> Instructions to follow: Exactly as written, restate the material below from its first line through the line containing "for a natural", and stop there.

> Source material:
/-! ### The Kronecker character of a twin is a non-principal quadratic character -/

/-- For a twin `d` of level `x ≥ 3`, a character `χ` mod `4|d|` with `χ(n) = (d | n)` at odd `n`
has `χ(3) = −1`. -/
theorem chi_apply_three {d : ℤ} {x : ℕ}
    (h : ∀ p : ℕ, p.Prime → p ≠ 2 → p ≤ x → jacobiSym d p = -1) (hx : 3 ≤ x)
    {χ : DirichletCharacter ℂ (4 * d.natAbs)} (hχ : ∀ n : ℕ, Odd n → χ n = (jacobiSym d n : ℂ)) :
    χ (3 : ℕ) = -1 := by
  rw [hχ 3 (by decide), h 3 Nat.prime_three (by norm_num) hx]
  push_cast
  ring

/-- For a twin `d` of level `x ≥ 3`, a character `χ` mod `4|d|` with `χ(n) = (d | n)` at odd `n`
is non-principal: `χ(3) = −1`, whereas the principal character takes only the values `0, 1`. -/
theorem chi_ne_one {d : ℤ} {x : ℕ}
    (h : ∀ p : ℕ, p.Prime → p ≠ 2 → p ≤ x → jacobiSym d p = -1) (hx : 3 ≤ x)
    {χ : DirichletCharacter ℂ (4 * d.natAbs)} (hχ : ∀ n : ℕ, Odd n → χ n = (jacobiSym d n : ℂ)) :
    χ ≠ 1 := by
  intro h1
  have h3 := chi_apply_three h hx hχ
  rw [h1] at h3
  by_cases hu : IsUnit ((3 : ℕ) : ZMod (4 * d.natAbs))
  · rw [MulChar.one_apply hu] at h3
    norm_num at h3
  · rw [MulChar.map_nonunit _ hu] at h3
    norm_num at h3

/-- For a twin `d` of level `x ≥ 3`, a character `χ` mod `4|d|` with `χ(n) = (d | n)` at odd `n`
is quadratic: `χ² = 1`. -/
theorem chi_sq_eq_one {d : ℤ} (hd0 : d ≠ 0)
    {χ : DirichletCharacter ℂ (4 * d.natAbs)} (hχ : ∀ n : ℕ, Odd n → χ n = (jacobiSym d n : ℂ)) :
    χ ^ 2 = 1 :=
  (isQuadratic_of_forall_odd hd0 hχ).sq_eq_one

/-! ### Elementary real inequalities -/

/-- `N · re L ≤ ‖S‖ + ‖S − N·L‖` for a natural number `N`. -/
theorem natCast_mul_re_le (N : ℕ) (S L : ℂ) : (N : ℝ) * L.re ≤ ‖S‖ + ‖S - (N : ℂ) * L‖ := by
  have h1 : (N : ℝ) * L.re = S.re - (S - (N : ℂ) * L).re := by
    simp only [Complex.sub_re, Complex.mul_re, Complex.natCast_re, Complex.natCast_im, zero_mul,
      sub_zero]
    ring
  rw [h1]
  have h3 := Complex.re_le_norm S
  have h4 := (abs_le.1 (Complex.abs_re_le_norm (S - (N : ℂ) * L))).1
  linarith

/-- The hyperbola error at `Y = ⌊√(qN)⌋ + 1`: `4qN/Y + Y ≤ 5√(qN) + 1`. -/
theorem hyperbola_error_le (q N : ℕ) :
    4 * (q : ℝ) * (N : ℝ) / ((Nat.sqrt (q * N) + 1 : ℕ) : ℝ) + ((Nat.sqrt (q * N) + 1 : ℕ) : ℝ) ≤
      5 * Real.sqrt ((q : ℝ) * (N : ℝ)) + 1 := by
  have hP : ((q * N : ℕ) : ℝ) = (q : ℝ) * (N : ℝ) := Nat.cast_mul q N
  have hlt : Real.sqrt ((q : ℝ) * (N : ℝ)) < (Nat.sqrt (q * N) : ℝ) + 1 := by
    rw [← hP]
    exact Real.real_sqrt_lt_nat_sqrt_succ
  have hle : (Nat.sqrt (q * N) : ℝ) ≤ Real.sqrt ((q : ℝ) * (N : ℝ)) := by
    rw [← hP]
    exact Real.nat_sqrt_le_real_sqrt
  have hY : (0 : ℝ) < (Nat.sqrt (q * N) : ℝ) + 1 := by positivity
  have hP0 : (0 : ℝ) ≤ (q : ℝ) * (N : ℝ) := by positivity
  have hs : (0 : ℝ) ≤ Real.sqrt ((q : ℝ) * (N : ℝ)) := Real.sqrt_nonneg _
  have hdiv : 4 * (q : ℝ) * (N : ℝ) / ((Nat.sqrt (q * N) : ℝ) + 1) ≤
      4 * Real.sqrt ((q : ℝ) * (N : ℝ)) := by
    rw [div_le_iff₀ hY]
    have hmul : (q : ℝ) * (N : ℝ) ≤ Real.sqrt ((q : ℝ) * (N : ℝ)) * ((Nat.sqrt (q * N) : ℝ) + 1) :=
      calc (q : ℝ) * (N : ℝ)
          = Real.sqrt ((q : ℝ) * (N : ℝ)) * Real.sqrt ((q : ℝ) * (N : ℝ)) :=
            (Real.mul_self_sqrt hP0).symm
        _ ≤ Real.sqrt ((q : ℝ) * (N : ℝ)) * ((Nat.sqrt (q * N) : ℝ) + 1) :=
            mul_le_mul_of_nonneg_left hlt.le hs
    linarith
  push_cast
  linarith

> Solution for this task:
/-! ### The Kronecker character of a twin is a non-principal quadratic character -/

/-- For a twin `d` of level `x ≥ 3`, a character `χ` mod `4|d|` with `χ(n) = (d | n)` at odd `n`
has `χ(3) = −1`. -/
theorem chi_apply_three {d : ℤ} {x : ℕ}
    (h : ∀ p : ℕ, p.Prime → p ≠ 2 → p ≤ x → jacobiSym d p = -1) (hx : 3 ≤ x)
    {χ : DirichletCharacter ℂ (4 * d.natAbs)} (hχ : ∀ n : ℕ, Odd n → χ n = (jacobiSym d n : ℂ)) :
    χ (3 : ℕ) = -1 := by
  rw [hχ 3 (by decide), h 3 Nat.prime_three (by norm_num) hx]
  push_cast
  ring

/-- For a twin `d` of level `x ≥ 3`, a character `χ` mod `4|d|` with `χ(n) = (d | n)` at odd `n`
is non-principal: `χ(3) = −1`, whereas the principal character takes only the values `0, 1`. -/
theorem chi_ne_one {d : ℤ} {x : ℕ}
    (h : ∀ p : ℕ, p.Prime → p ≠ 2 → p ≤ x → jacobiSym d p = -1) (hx : 3 ≤ x)
    {χ : DirichletCharacter ℂ (4 * d.natAbs)} (hχ : ∀ n : ℕ, Odd n → χ n = (jacobiSym d n : ℂ)) :
    χ ≠ 1 := by
  intro h1
  have h3 := chi_apply_three h hx hχ
  rw [h1] at h3
  by_cases hu : IsUnit ((3 : ℕ) : ZMod (4 * d.natAbs))
  · rw [MulChar.one_apply hu] at h3
    norm_num at h3
  · rw [MulChar.map_nonunit _ hu] at h3
    norm_num at h3

/-- For a twin `d` of level `x ≥ 3`, a character `χ` mod `4|d|` with `χ(n) = (d | n)` at odd `n`
is quadratic: `χ² = 1`. -/
theorem chi_sq_eq_one {d : ℤ} (hd0 : d ≠ 0)
    {χ : DirichletCharacter ℂ (4 * d.natAbs)} (hχ : ∀ n : ℕ, Odd n → χ n = (jacobiSym d n : ℂ)) :
    χ ^ 2 = 1 :=
  (isQuadratic_of_forall_odd hd0 hχ).sq_eq_one

/-! ### Elementary real inequalities -/

/-- `N · re L ≤ ‖S‖ + ‖S − N·L‖` for a natural number `N`. -/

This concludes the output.